AI can decode digital data stored in DNA in minutes instead of days

Artificial intelligence can read data stored in DNA strands within 10 minutes instead of the required days for previous methods, bringing DNA storage closer to practical use in computing.

“DNA can store large amounts of data in an extremely compact form and remain intact for thousands of years,” says Daniella Bar-Lev at the University of California, San Diego. “In addition, DNA is naturally replicable and offers a unique advantage for prolonged data protection.”

However, retrieving the information coded in DNA is a monumental challenge because the threads are mixed and wander together when stored. During the data coding process, individual threads are sometimes replicated imperfect and some fragments can be completely lost. As a result, reading data stored in DNA can look like the reconstruction of a book from a checkout daughter with shredded, writing error-ridden pages.

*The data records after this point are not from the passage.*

import Literature.MathematicalPhysics.QuantumLattice.WilsonDiracLowerBound
import Literature.MathematicalPhysics.QuantumLattice.OverlapGapCommutators
import Literature.MathematicalPhysics.QuantumFieldTheory.QCDPhaseQuenched
import HarnessLib

/-!
# Stub `stub_hjlGap` of line `hermitian-flow-coarea` (reshape r6): the Hernández–Jansen–Lüscher gap (2.16)
# for the `SU(3)` fundamental representation — a corollary of the tree's Neuberger lower bound

Crux `Summit.QuantumFields.QCD.Theses.SpectralDefectExtinction.TipPricing` (item stmt-QuantumFields-8967), line
`hermitian-flow-coarea`, lead c4.  The sibling crux 8964's index transport (`flux_transport_of_HJL`) consumes ONLY
conjunct (1) of the named fact `HJLLocality (fundamentalRep (Fin 3))` — HJL 1999 (2.16),
`Σ_i ‖(D_W(U,−1,1)ψ)_i‖² ≥ (1 − 30ε) Σ_i ‖ψ_i‖²` for `ε`-norm-admissible fields.  That inequality is ALREADY a theorem of
the tree: Neuberger's lower bound `wilsonDirac_normSq_mulVec_ge_of_plaquette`
(`Literature/MathematicalPhysics/QuantumLattice/WilsonDiracLowerBound.lean`: `(m² − 30δ)‖v‖² ≤ ‖D_W(U,m,1)v‖²` for `m ≥ −1`
whenever `‖1 − ρ(U_p)‖ ≤ δ` for every plaquette in EITHER orientation) at `m = −1`, the orientation being supplied by
`norm_one_sub_rep_plaquetteHolonomy_le` (`OverlapGapCommutators.lean`: `IsNormAdmissible` quantifies `μ < ν`, the reversed
plaquette is the inverse holonomy, as close to `1` for unitary `ρ`) and `δ = ε ≥ 0` by `IsNormAdmissible.nonneg`.

* `hjlGap_general` — the gap for every group read through a unitary representation on `Fin N` (HJL's generality);
* `stub_hjlGap` — the registered stub: the `SU(3)` fundamental case (`fundamentalRep_mem_unitaryGroup`).

No named facts; axioms standard.  References: P. Hernández, K. Jansen, M. Lüscher, Nucl. Phys. B 552 (1999) 363, (2.16);
H. Neuberger, Phys. Rev. D 61 (2000) 085015, §"Lower bound".
-/

noncomputable section

namespace Summit.QuantumFields.QCD.Cruxes.TipPricing.HermitianFlowCoarea

open Matrix
open Literature.MathematicalPhysics.QuantumLattice Literature.MathematicalPhysics.QuantumFieldTheory
  Literature.Probability.LatticeModels
open scoped BigOperators Matrix.Norms.L2Operator

/-- **HJL (2.16) for a unitary representation** (Hernández–Jansen–Lüscher 1999; = Neuberger's lower bound at `m = −1`):
for every group `G` read through a representation `ρ` by unitary `N × N` matrices, every periodic four-torus and every
`ε`-norm-admissible field, `(1 − 30ε) Σ_i ‖ψ_i‖² ≤ Σ_i ‖(D_W(U,−1,1)ψ)_i‖²` for every `ψ`. -/
theorem hjlGap_general {G : Type*} [Group G] {N L : ℕ} [NeZero L] (ρ : G →* Matrix (Fin N) (Fin N) ℂ)
    (hρ : ∀ g, ρ g ∈ Matrix.unitaryGroup (Fin N) ℂ) (U : GaugeConfig 4 L G) (ε : ℝ)
    (hU : IsNormAdmissible ρ U ε) (ψ : TorusSite 4 L × Fin N × Fin 4 → ℂ) :
    (1 - 30 * ε) * ∑ i, ‖ψ i‖ ^ 2 ≤ ∑ i, ‖(wilsonDirac ρ U (-1) 1 *ᵥ ψ) i‖ ^ 2 := by
  have h := wilsonDirac_normSq_mulVec_ge_of_plaquette ρ hρ U (-1) le_rfl ε hU.nonneg
    (fun y μ ν hμν => norm_one_sub_rep_plaquetteHolonomy_le ρ hρ hU y hμν) ψ
  norm_num at h
  exact h

/-- **STUB `stub_hjlGap`** (registered signature, line `hermitian-flow-coarea` r6) — HJL (2.16) for the `SU(3)` fundamental
representation: on every periodic four-torus, for every `ε`-norm-admissible `SU(3)` field and every `ψ`,
`(1 − 30ε) Σ_i ‖ψ_i‖² ≤ Σ_i ‖(D_W(U,−1,1)ψ)_i‖²`.  Verbatim conjunct (1) of the named fact `HJLLocality (fundamentalRep (Fin 3))`
with its unitarity premise discharged. -/
theorem stub_hjlGap :
    ∀ {L : ℕ} [NeZero L] (U : GaugeConfig 4 L SU3) (ε : ℝ), IsNormAdmissible (fundamentalRep (Fin 3)) U ε →
      ∀ ψ : TorusSite 4 L × Fin 3 × Fin 4 → ℂ,
        (1 - 30 * ε) * ∑ i, ‖ψ i‖ ^ 2 ≤ ∑ i, ‖(wilsonDirac (fundamentalRep (Fin 3)) U (-1) 1 *ᵥ ψ) i‖ ^ 2 :=
  fun U ε hU ψ => hjlGap_general (fundamentalRep (Fin 3)) fundamentalRep_mem_unitaryGroup U ε hU ψ

/-- Conversely-free cross-check: the registered stub IS conjunct (1) of the named fact at the fundamental representation
(so discharging `HJLLocality (fundamentalRep (Fin 3))` would also give it). -/
theorem hjlGap_of_HJLLocality (h : HJLLocality (fundamentalRep (Fin 3))) :
    ∀ {L : ℕ} [NeZero L] (U : GaugeConfig 4 L SU3) (ε : ℝ), IsNormAdmissible (fundamentalRep (Fin 3)) U ε →
      ∀ ψ : TorusSite 4 L × Fin 3 × Fin 4 → ℂ,
        (1 - 30 * ε) * ∑ i, ‖ψ i‖ ^ 2 ≤ ∑ i, ‖(wilsonDirac (fundamentalRep (Fin 3)) U (-1) 1 *ᵥ ψ) i‖ ^ 2 :=
  fun U ε hU ψ => h.1 fundamentalRep_mem_unitaryGroup U ε hU ψ

end Summit.QuantumFields.QCD.Cruxes.TipPricing.HermitianFlowCoarea

end
import Literature.MathematicalPhysics.QuantumFieldTheory.Balaban1983to89.Node00.Record13CoP
import Literature.MathematicalPhysics.QuantumFieldTheory.Balaban1983to89.Node00.DomainsGenSetBridge
import Literature.MathematicalPhysics.QuantumFieldTheory.Balaban1983to89.Node00.LargeFieldBackgroundCoPOfRecordB
import Summits.QuantumFields.YangMills.Theorems.BalabanUVNodesN11BackgroundCoPMeasurableB

/-!
# DAG node N11 — (BL) SCALE-LOCALITY OF def-R's SUPPORT-EDITION BACKGROUND: the level-`k` background of a sequence of record `U_k(s)(𝐖)` reads the
# multi-scale variables `𝐖 = {W_i}` only at the scales `i ≤ k` — by the tree's predicate-fed typing of the (2.12) solution map (`UminOfRecord` is a function
# of the predicate `IsMinimizer … 𝐖`, which reads `𝐖` on the determining set `𝐁({Ω_j}) = genSet Ω k`, empty above scale `k`)

Cell `pub-ymgap`, YM-PLAN Track A (HUMAN RULING D-0062), seat `pub-ymgap-dag-n11-d` (g7; R134 fan-out seat N11 [B14], strategy s2), route `BalabanUVNodes`
rev 22, item K1⁶ `StabilityBAtRecordR13SepCoPR` = stmt-QuantumFields-20507 (helper, count-neutral).  [III] = [Balaban1988Convergent].  Over r12∕n02's
`B15DeterminingSets` ((2.2) `gammaRegion`∕`genSet`, `AgreeOn`, `IsMinimizer`), def-R's `Node00/SmallFieldChiOfRecord` (`UminOfRecord` v2 — predicate-fed —
and its face `UminOfRecord_congr_of_isMinimizer_iff₀`), `Node00/LargeFieldBackgroundCoPOfRecord` (22′: `UbgMSCoPOfRecordAt`, `UbgMSCoPOfRecord`) and node00-def-T's
`Node00/Record13CoP` (`UbgOfRecord₁₃CoP`, the background the v1.5∕v1.6∕(v1.7) §2 predicates read — by SITE-RULE at `θ.toStage13Params` in the later editions).

WHY THIS FILE.  The inductive 𝐓-step of (S1ᵀ) over an ARBITRARY history (not only the all-large-field diagonal) needs «the old factors agree» ((3.24)) between the
old operand at the base configuration and the new operand at the two-scale configuration; the configurations agree at the scales `≤ k`, so the step needs the
level-`k` operand — hence def-R's background `UbgOfRecord₁₃CoP θ p k s 𝐖` inside `e^{A_k(s)(U_k(s)(𝐖))}` — to be `k`-LOCAL in `𝐖`.  This seat's 4c proved it
along the all-large-field history only (there the background is the fine field `𝐖 0`), and listed the general case as «classical-choice congruence, not
typed» — wrongly pessimistic: def-R's v2 solution map is PREDICATE-FED (director-ym LINE №128 route (B)), so it IS a function of the (2.12) predicate, and the
predicate reads `𝐖` only on the bonds of the determining set `genSet s.Ω k`, whose members above scale `k` are empty ((2.2) `gammaRegion_of_gt`).  Hence (BL).
Together with this seat's `…NoExpansionActionSucc` (operand algebra at `Ω_{k+1} = ∅`), `…TkBranchLinearLocal` ((L)+(SL)) and `…TkBranchWeightCongr` ((PC)), this
is the third of the four typed ingredients of the general no-expansion 𝐓-step a history-indexed residual slot (node00-def-T LOCATED-9, H1ʰ) would make
statable; the fourth — scale-locality of the term-value witness's 𝐁-terms in the fluctuation argument — is a property of `Sect2.TermValues`, displayed when used.

WHAT THIS FILE PROVES (0 `sorry`, 0 `def`, standard axioms; `N`-generic).  `not_mem_bondsOf_genSet_of_lt` (no bond of `genSet Ω k` above scale `k`) ·
`agreeOn_genSet_iff_of_agree_le` · `isMinimizer_genSet_iff_of_agree_le` (the (2.12) predicate for `𝐁({Ω_j}_{j ≤ k})` reads `𝐖` at scales `≤ k`) ·
★ `UbgMSCoPOfRecordAt_congr_of_agree_le` ∕ `UbgMSCoPOfRecord_congr_of_agree_le` (def-R's backgrounds, on a support ∕ of record) · ★ `UbgOfRecord₁₃CoP_congr_of_agree_le
(θ p n s) (h : ∀ i ≤ n, 𝐖 i = 𝐖′ i) : UbgOfRecord₁₃CoP F N θ p n s 𝐖 = UbgOfRecord₁₃CoP F N θ p n s 𝐖′` (every level `n`, every sequence).

EDITION v1.1 (Stage-2 train, WORKPLAN-IIIB (iii-b), director-ym №343 (D5)∕(D6), row TRAIN-N11, seat dag-n11-d g41): §2 gains the print-datum twins ★
`UbgMSCoPOfRecordAtB_congr_of_agree_le` ∕ `UbgMSCoPOfRecordB_congr_of_agree_le` (node00-def-R's S2b `Node00.LargeFieldBackgroundCoPOfRecordB` + this seat's
`…N11BackgroundCoPMeasurableB`), and the record-level ★ `UbgOfRecord₁₃CoP_congr_of_agree_le` is re-proved SEAM-ROBUSTLY (`apply_rules` over both (BL) faces): its statement is
byte-identical and it elaborates BEFORE and AFTER the `Record13CoP` seam edit re-points `UbgOfRecord₁₃CoP … (n+1)` to print's datum (FLAG №16 ∕ LOCATE-HSEAM
5d3298b8d191f169); every (b)-statement here stays landed and true.

HONEST FRAMING.  Kernel bookkeeping on the tree's typing of (2.12) (count-neutral): it says the TOTALISED solution map of record is scale-local, which is a
property of the typing convention (predicate-fed selector, unit junk branch), true whatever [15] Thm 1 says; nothing of Bałaban's asserted ([15] Thm 1 NOT used or
claimed).  N11 NOT discharged; counts unmoved (typed 28∕28 · discharged 5∕28).  One finite four-torus programme at fixed `ε = L^{−K}`; NOT ℝ⁴, NOT OS, NOT a mass
gap, NOT Clay.  Sources: [III] (2.2) p.255, (2.12)–(2.13) pp.256–257, §2 p.258; [Balaban1985Variational] (5)–(6) p.278 (the variational problem, by name).
-/

noncomputable section

namespace Summit.QuantumFields.YangMills.Theorems.BalabanUVNodesN11BackgroundScaleLocal

open Literature.MathematicalPhysics.QuantumFieldTheory.Balaban1983to89 T4Continuum Node00 Node00.Tk DagBinding
open B15DeterminingSets B15DeterminingSetsB
open Summit.QuantumFields.YangMills.Theorems.BalabanUVNodesN11BackgroundCoPMeasurableB (UminOfRecordB_lamBondsSeq_congr_of_agree_le)

/-! ## §1. The (2.12) predicate for the determining set of `{Ω_j}_{j ≤ k}` reads the data at scales `≤ k` -/

section Predicate

variable {P : Params} {G : Type*} [GaugeGroup G]

/-- **NO BOND OF `𝐁({Ω_j}_{j ≤ k})` LIES ABOVE SCALE `k`** ((2.2): `Γ_i = ∅` for `i > k`).  v1.1: DEPRECATED ALIAS of the tree's `Node00.not_mem_bondsOf_genSet_of_gt`
(`Node00/DomainsGenSetBridge`, the same statement landed Literature-side) — one declarer; the name is kept (append-only). [cite: Balaban1988Convergent, (2.2) p.255] -/
@[deprecated not_mem_bondsOf_genSet_of_gt (since := "2026-08-30")]
alias not_mem_bondsOf_genSet_of_lt := not_mem_bondsOf_genSet_of_gt

omit [GaugeGroup G] in
/-- **AGREEMENT ON `𝐁({Ω_j}_{j ≤ k})` READS THE DATA AT SCALES `≤ k`**: two multi-scale data equal at every scale `i ≤ k` agree with the same fields on the
determining set. [cite: Balaban1988Convergent, (2.2) p.255, (2.12) p.256] -/
theorem agreeOn_genSet_iff_of_agree_le (Ω : ℕ → Set (Site P 0)) (k : ℕ) {W W' : MSField P G} (h : ∀ i, i ≤ k → W i = W' i) (f : MSField P G) :
    AgreeOn (genSet Ω k) f W ↔ AgreeOn (genSet Ω k) f W' := by
  unfold AgreeOn
  refine forall_congr' fun i => forall_congr' fun b => forall_congr' fun hb => ?_
  rcases le_or_gt i k with hi | hi
  · rw [h i hi]
  · exact absurd hb (not_mem_bondsOf_genSet_of_gt Ω hi b)

/-- **THE (2.12) PREDICATE FOR `𝐁({Ω_j}_{j ≤ k})` READS THE DATA AT SCALES `≤ k`.** [cite: Balaban1988Convergent, (2.12) p.256, (2.2) p.255] -/
theorem isMinimizer_genSet_iff_of_agree_le (av : ∀ j, Averaging P j G) (reg : Set (GaugeField P 0 G)) (Ω : ℕ → Set (Site P 0)) (k : ℕ)
    {W W' : MSField P G} (h : ∀ i, i ≤ k → W i = W' i) (U₀ : GaugeField P 0 G) :
    IsMinimizer av reg (genSet Ω k) W U₀ ↔ IsMinimizer av reg (genSet Ω k) W' U₀ := by
  unfold IsMinimizer
  simp only [agreeOn_genSet_iff_of_agree_le Ω k h]

end Predicate

/-! ## §2. ★ def-R's backgrounds of a sequence are scale-local; hence node00-def-T's `UbgOfRecord₁₃CoP` at every level -/

section Background

variable {F : T4Family} {N : ℕ} [NeZero N]

/-- **★ (BL) ON A SUPPORT**: def-R's background of a sequence of length `k` on the support `Ω₀` reads `𝐖` at the scales `≤ k` only (the solution map of record
is a function of the (2.12) predicate — `UminOfRecord_congr_of_isMinimizer_iff₀` — and the predicate reads `𝐖` on `genSet s.Ω k`).
[cite: Balaban1988Convergent, (2.12)–(2.13) pp.256–257, (2.2) p.255] -/
theorem UbgMSCoPOfRecordAt_congr_of_agree_le (ν : Stage7Numerics) (M : ℕ) (g : ℕ → ℝ) (K k : ℕ) (Ω₀ : Set (Site (F.P K) 0))
    (s : SeqOfRecord F ν M g K k) {W W' : MSField (F.P K) (SU N)} (h : ∀ i, i ≤ k → W i = W' i) :
    UbgMSCoPOfRecordAt F N ν M g K k Ω₀ s W = UbgMSCoPOfRecordAt F N ν M g K k Ω₀ s W' := by
  rw [UbgMSCoPOfRecordAt_apply, UbgMSCoPOfRecordAt_apply]
  exact UminOfRecord_congr_of_isMinimizer_iff₀ _ _ fun U₀ => isMinimizer_genSet_iff_of_agree_le _ _ s.Ω k h U₀

/-- **★ (BL) OF RECORD**: def-R's support-edition background of a sequence of length `k` reads `𝐖` at the scales `≤ k` only.
[cite: Balaban1988Convergent, (2.12)–(2.13) pp.256–257, (2.2) p.255] -/
theorem UbgMSCoPOfRecord_congr_of_agree_le (ν : Stage7Numerics) (M : ℕ) (g : ℕ → ℝ) (K k : ℕ) (s : SeqOfRecord F ν M g K k)
    {W W' : MSField (F.P K) (SU N)} (h : ∀ i, i ≤ k → W i = W' i) :
    UbgMSCoPOfRecord F N ν M g K k s W = UbgMSCoPOfRecord F N ν M g K k s W' := by
  rw [UbgMSCoPOfRecord_apply, UbgMSCoPOfRecord_apply]
  exact UminOfRecord_congr_of_isMinimizer_iff₀ _ _ fun U₀ => isMinimizer_genSet_iff_of_agree_le _ _ s.Ω k h U₀

/-- **★ (BL) FOR def-R's PRINT-DATUM BACKGROUND ON A SUPPORT** over `Λ({Ω_j(s)}) = lamBondsSeq s.Ω k`: `U_k(s)(𝐖)` reads `𝐖` at scales `≤ k` only — print-datum twin of
`UbgMSCoPOfRecordAt_congr_of_agree_le` (FLAG №16 ∕ LOCATE-HSEAM 5d3298b8d191f169; the (b)-instance stays landed and true on its own text, just above): node00-def-R's S2b
`UbgMSCoPOfRecordAtB_apply` + `…N11BackgroundCoPMeasurableB.UminOfRecordB_lamBondsSeq_congr_of_agree_le`.
[cite: Balaban1988Convergent, (2.12)–(2.13) pp.256–257; Balaban1985Variational, (2), (5)–(6) p.278; Balaban1984PropagatorsII, (2.3) p.224] -/
theorem UbgMSCoPOfRecordAtB_congr_of_agree_le (ν : Stage7Numerics) (M : ℕ) (g : ℕ → ℝ) (K k : ℕ) (Ω₀ : Set (Site (F.P K) 0))
    (s : SeqOfRecord F ν M g K k) {W W' : MSField (F.P K) (SU N)} (h : ∀ i, i ≤ k → W i = W' i) :
    UbgMSCoPOfRecordAtB F N ν M g K k Ω₀ s W = UbgMSCoPOfRecordAtB F N ν M g K k Ω₀ s W' := by
  rw [UbgMSCoPOfRecordAtB_apply, UbgMSCoPOfRecordAtB_apply]
  exact UminOfRecordB_lamBondsSeq_congr_of_agree_le _ _ s.Ω k h

/-- **★ (BL) FOR def-R's PRINT-DATUM BACKGROUND OF RECORD** (support `Ω₀(s)`): print-datum twin of `UbgMSCoPOfRecord_congr_of_agree_le` (FLAG №16 ∕ LOCATE-HSEAM 5d3298b8d191f169;
the (b)-instance stays landed and true on its own text). [cite: Balaban1988Convergent, (2.12)–(2.13) pp.256–257; Balaban1985Variational, (2), (5)–(6) p.278; Balaban1984PropagatorsII, (2.3) p.224] -/
theorem UbgMSCoPOfRecordB_congr_of_agree_le (ν : Stage7Numerics) (M : ℕ) (g : ℕ → ℝ) (K k : ℕ) (s : SeqOfRecord F ν M g K k)
    {W W' : MSField (F.P K) (SU N)} (h : ∀ i, i ≤ k → W i = W' i) :
    UbgMSCoPOfRecordB F N ν M g K k s W = UbgMSCoPOfRecordB F N ν M g K k s W' := by
  rw [UbgMSCoPOfRecordB_apply, UbgMSCoPOfRecordB_apply]
  exact UminOfRecordB_lamBondsSeq_congr_of_agree_le _ _ s.Ω k h

/-- **★ (BL) FOR node00-def-T's BACKGROUND OF RECORD AT EVERY LEVEL**: `UbgOfRecord₁₃CoP θ p n s 𝐖` reads `𝐖` at the scales `≤ n` only (level `0`: the fine field
`𝐖 0`; level `n+1`: def-R's background of record). [cite: Balaban1988Convergent, (2.12)–(2.13) pp.256–257, §2 p.258] -/
theorem UbgOfRecord₁₃CoP_congr_of_agree_le (θ : Stage13Params F N) (p : B12.RunParams) :
    ∀ (n : ℕ) (s : SeqOfRecord F θ.ν θ.τ9.M (gOfRecord₁₃ F N θ p) p.K n) {W W' : MSField (F.P p.K) (SU N)},
      (∀ i, i ≤ n → W i = W' i) → UbgOfRecord₁₃CoP F N θ p n s W = UbgOfRecord₁₃CoP F N θ p n s W'
  | 0, s, W, W', h => by
      rw [UbgOfRecord₁₃CoP_zero]
      exact h 0 le_rfl
  | n + 1, s, W, W', h => by
      -- Stage-2 SEAM-ROBUST (WORKPLAN-IIIB, director-ym №343): (b)-datum background before the `Record13CoP` seam edit, print-datum background after it; (BL) holds
      -- for both (above), so this proof elaborates in either state of the tree.
      rw [UbgOfRecord₁₃CoP_succ]
      apply_rules only [h, UbgMSCoPOfRecord_congr_of_agree_le, UbgMSCoPOfRecordB_congr_of_agree_le]

end Background

end Summit.QuantumFields.YangMills.Theorems.BalabanUVNodesN11BackgroundScaleLocal

end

“Traditional methods struggle with this chaos and require treatment days,” says Bar-Lev. The new approach “Streamline this with AI trained to see patterns in noise,” she says.

Bar-Lev and her colleagues developed an AI-POWRED method called DNAforms that can quickly and accurately decode virgin DNA sequences. The system included a deep learning AI model trained to Remadtruct DNA sequences, a separate computer algorithm that identifies and corrects errors and a third decoing algorithm that converts Everhything back to digital data, while

In the experiment, DNAforms could read 100 megabytes DNA storage data almost 90 times faster than the next quick method developed with traditional, rules-based computer algorithms the better or comparable accuracy obtained. The decoded data included a colored image of test tubes, a 24-second audio clip of astronaut Neil Armstrong’s famous moon landing speech and written text on why DNA is a promising data storage medium.

The team plans to develop versions of DNAforms tailored to recent techniques, forced data to DNA, says Omer Sabary at Technion – Israel Institute of Technology.

“Of crucial importance, for the procedure is not dependent on specific [DNA] Synthesis or sequencing methods, it can be adapted to future, as-yy -unddéd technologies that can be commercially viable, ”he says.